* Work order: Every entry in this listing should be written out exactly.

* Data supplied:
__________________________________________________

import Summits.Ventures.AbcSig.Rows.TemplateAB
import Summits.Ventures.AbcSig.Levels.N38
import Summits.Ventures.AbcSig.Levels.N608

/-!
# Venture AbcSig — ROW `C2aL19A3AB`: `19^m·xⁿ + 2^a·yⁿ = z²` (SECOND coefficient distribution of the cell; the distribution `xⁿ + 2^a·19^m·yⁿ = z²` is `Rows/C2aL19A3.lean`), class `a 3` (GENERATED by plean/leanrow.py)

HONEST FRAMING. A row of a COMPUTATION cell (`pub-abcsig`); a CONDITIONAL theorem, no claim on ABC or any summit.
Hypotheses: `BS04Package` (CITED), `DataComplete` at levels [38, 608] (COMPUTED, two-engine certified
level files), and the listed per-orbit exclusions `hX_…` (CITED — e.g. the cell's M6 Eisenstein certificates; the
row's R5 cell names each). Everything else is kernel-checked (`Rows/TemplateAB.lean`, `Levels/N….lean` — the SAME level files as the first distribution). Exponent
range: prime `n ≥ 11`, `n ≠ 19`; `B = 2^a 19^m` with `a, m < n` (n-th-power free).
Row of record:  (sha256 ; SIGNED 2026-08-22T08:50:29Z by referee (ref-g4)); its R0: THEOREM (sieve-complete) for all primes n >= 11 with n coprime to 152 — class: REPRODUCTION candidate of a BS04 Thm 1.3 cell (both distributions of AB; engines . Exponents left open by the row of record are excluded here via ; kernel-sieve residuals the row of record closes by a cell module (M6 Eisenstein / M4 Kraus certificates) appear as CITED hypotheses .
-/

namespace Summit.Ventures.AbcSig

/-- Row `C2aL19A3AB`: second coefficient distribution `19^m·xⁿ + 2^a·yⁿ = z²` (see module docstring). -/
theorem row_C2aL19A3AB (M : NewformModel) (hP : M.BS04Package)
    (hD38 : M.DataComplete 38 level38Orbits) (hD608 : M.DataComplete 608 level608Orbits)
    (n : ℕ) (hn : n.Prime) (hmin : 11 ≤ n) (hnℓ : n ≠ 19) (m : ℕ) (hm : 1 ≤ m) (hmn : m < n)
    
    (x y z : ℤ) (hxy1 : x * y ≠ 1) (hxy2 : x * y ≠ -1) : ¬ IsPrimitiveSolution (19 ^ m) (2 ^ 3) 1 n x y z := by
  have hℓ : Nat.Prime 19 := by norm_num
  have h7 : 7 ≤ n := by omega
  have hS38 :=
    (level38_sieve n hn h7 (fun o => M.Excludes 38 o (famAB (19 ^ m) (2 ^ 3) n (fun _ _ => True))))
  have hS608 :=
    (level608_sieve n hn h7 (fun o => M.Excludes 608 o (famAB (19 ^ m) (2 ^ 3) n (fun _ _ => True))) (fun h => absurd h (by simp only [List.mem_cons, List.not_mem_nil, or_false]; omega)) (fun h => absurd h (by simp only [List.mem_cons, List.not_mem_nil, or_false]; omega)) (fun h => absurd h (by simp only [List.mem_cons, List.not_mem_nil, or_false]; omega)) (fun h => absurd h (by simp only [List.mem_cons, List.not_mem_nil, or_false]; omega)) (fun h => absurd h (by simp only [List.mem_cons, List.not_mem_nil, or_false]; omega)) (fun h => absurd h (by simp only [List.mem_cons, List.not_mem_nil, or_false]; omega)))
  exact rowC2aAB_a3 19 hℓ (by norm_num) M hP n hn h7 hnℓ hD608 hD38 m hm hmn
    hS608
    hS38 x y z hxy1 hxy2

end Summit.Ventures.AbcSig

__________________________________________________

* Reply:
import Summits.Ventures.AbcSig.Rows.TemplateAB
import Summits.Ventures.AbcSig.Levels.N38
import Summits.Ventures.AbcSig.Levels.N608

/-!
# Venture AbcSig — ROW `C2aL19A3AB`: `19^m·xⁿ + 2^a·yⁿ = z²` (SECOND coefficient distribution of the cell; the distribution `xⁿ + 2^a·19^m·yⁿ = z²` is `Rows/C2aL19A3.lean`), class `a 3` (GENERATED by plean/leanrow.py)

HONEST FRAMING. A row of a COMPUTATION cell (`pub-abcsig`); a CONDITIONAL theorem, no claim on ABC or any summit.
Hypotheses: `BS04Package` (CITED), `DataComplete` at levels [38, 608] (COMPUTED, two-engine certified
level files), and the listed per-orbit exclusions `hX_…` (CITED — e.g. the cell's M6 Eisenstein certificates; the
row's R5 cell names each). Everything else is kernel-checked (`Rows/TemplateAB.lean`, `Levels/N….lean` — the SAME level files as the first distribution). Exponent
range: prime `n ≥ 11`, `n ≠ 19`; `B = 2^a 19^m` with `a, m < n` (n-th-power free).
Row of record:  (sha256 ; SIGNED 2026-08-22T08:50:29Z by referee (ref-g4)); its R0: THEOREM (sieve-complete) for all primes n >= 11 with n coprime to 152 — class: REPRODUCTION candidate of a BS04 Thm 1.3 cell (both distributions of AB; engines . Exponents left open by the row of record are excluded here via ; kernel-sieve residuals the row of record closes by a cell module (M6 Eisenstein / M4 Kraus certificates) appear as CITED hypotheses .
-/

namespace Summit.Ventures.AbcSig

/-- Row `C2aL19A3AB`: second coefficient distribution `19^m·xⁿ + 2^a·yⁿ = z²` (see module docstring). -/
theorem row_C2aL19A3AB (M : NewformModel) (hP : M.BS04Package)
    (hD38 : M.DataComplete 38 level38Orbits) (hD608 : M.DataComplete 608 level608Orbits)
    (n : ℕ) (hn : n.Prime) (hmin : 11 ≤ n) (hnℓ : n ≠ 19) (m : ℕ) (hm : 1 ≤ m) (hmn : m < n)
    
    (x y z : ℤ) (hxy1 : x * y ≠ 1) (hxy2 : x * y ≠ -1) : ¬ IsPrimitiveSolution (19 ^ m) (2 ^ 3) 1 n x y z := by
  have hℓ : Nat.Prime 19 := by norm_num
  have h7 : 7 ≤ n := by omega
  have hS38 :=
    (level38_sieve n hn h7 (fun o => M.Excludes 38 o (famAB (19 ^ m) (2 ^ 3) n (fun _ _ => True))))
  have hS608 :=
    (level608_sieve n hn h7 (fun o => M.Excludes 608 o (famAB (19 ^ m) (2 ^ 3) n (fun _ _ => True))) (fun h => absurd h (by simp only [List.mem_cons, List.not_mem_nil, or_false]; omega)) (fun h => absurd h (by simp only [List.mem_cons, List.not_mem_nil, or_false]; omega)) (fun h => absurd h (by simp only [List.mem_cons, List.not_mem_nil, or_false]; omega)) (fun h => absurd h (by simp only [List.mem_cons, List.not_mem_nil, or_false]; omega)) (fun h => absurd h (by simp only [List.mem_cons, List.not_mem_nil, or_false]; omega)) (fun h => absurd h (by simp only [List.mem_cons, List.not_mem_nil, or_false]; omega)))
  exact rowC2aAB_a3 19 hℓ (by norm_num) M hP n hn h7 hnℓ hD608 hD38 m hm hmn
    hS608
    hS38 x y z hxy1 hxy2

end Summit.Ventures.AbcSig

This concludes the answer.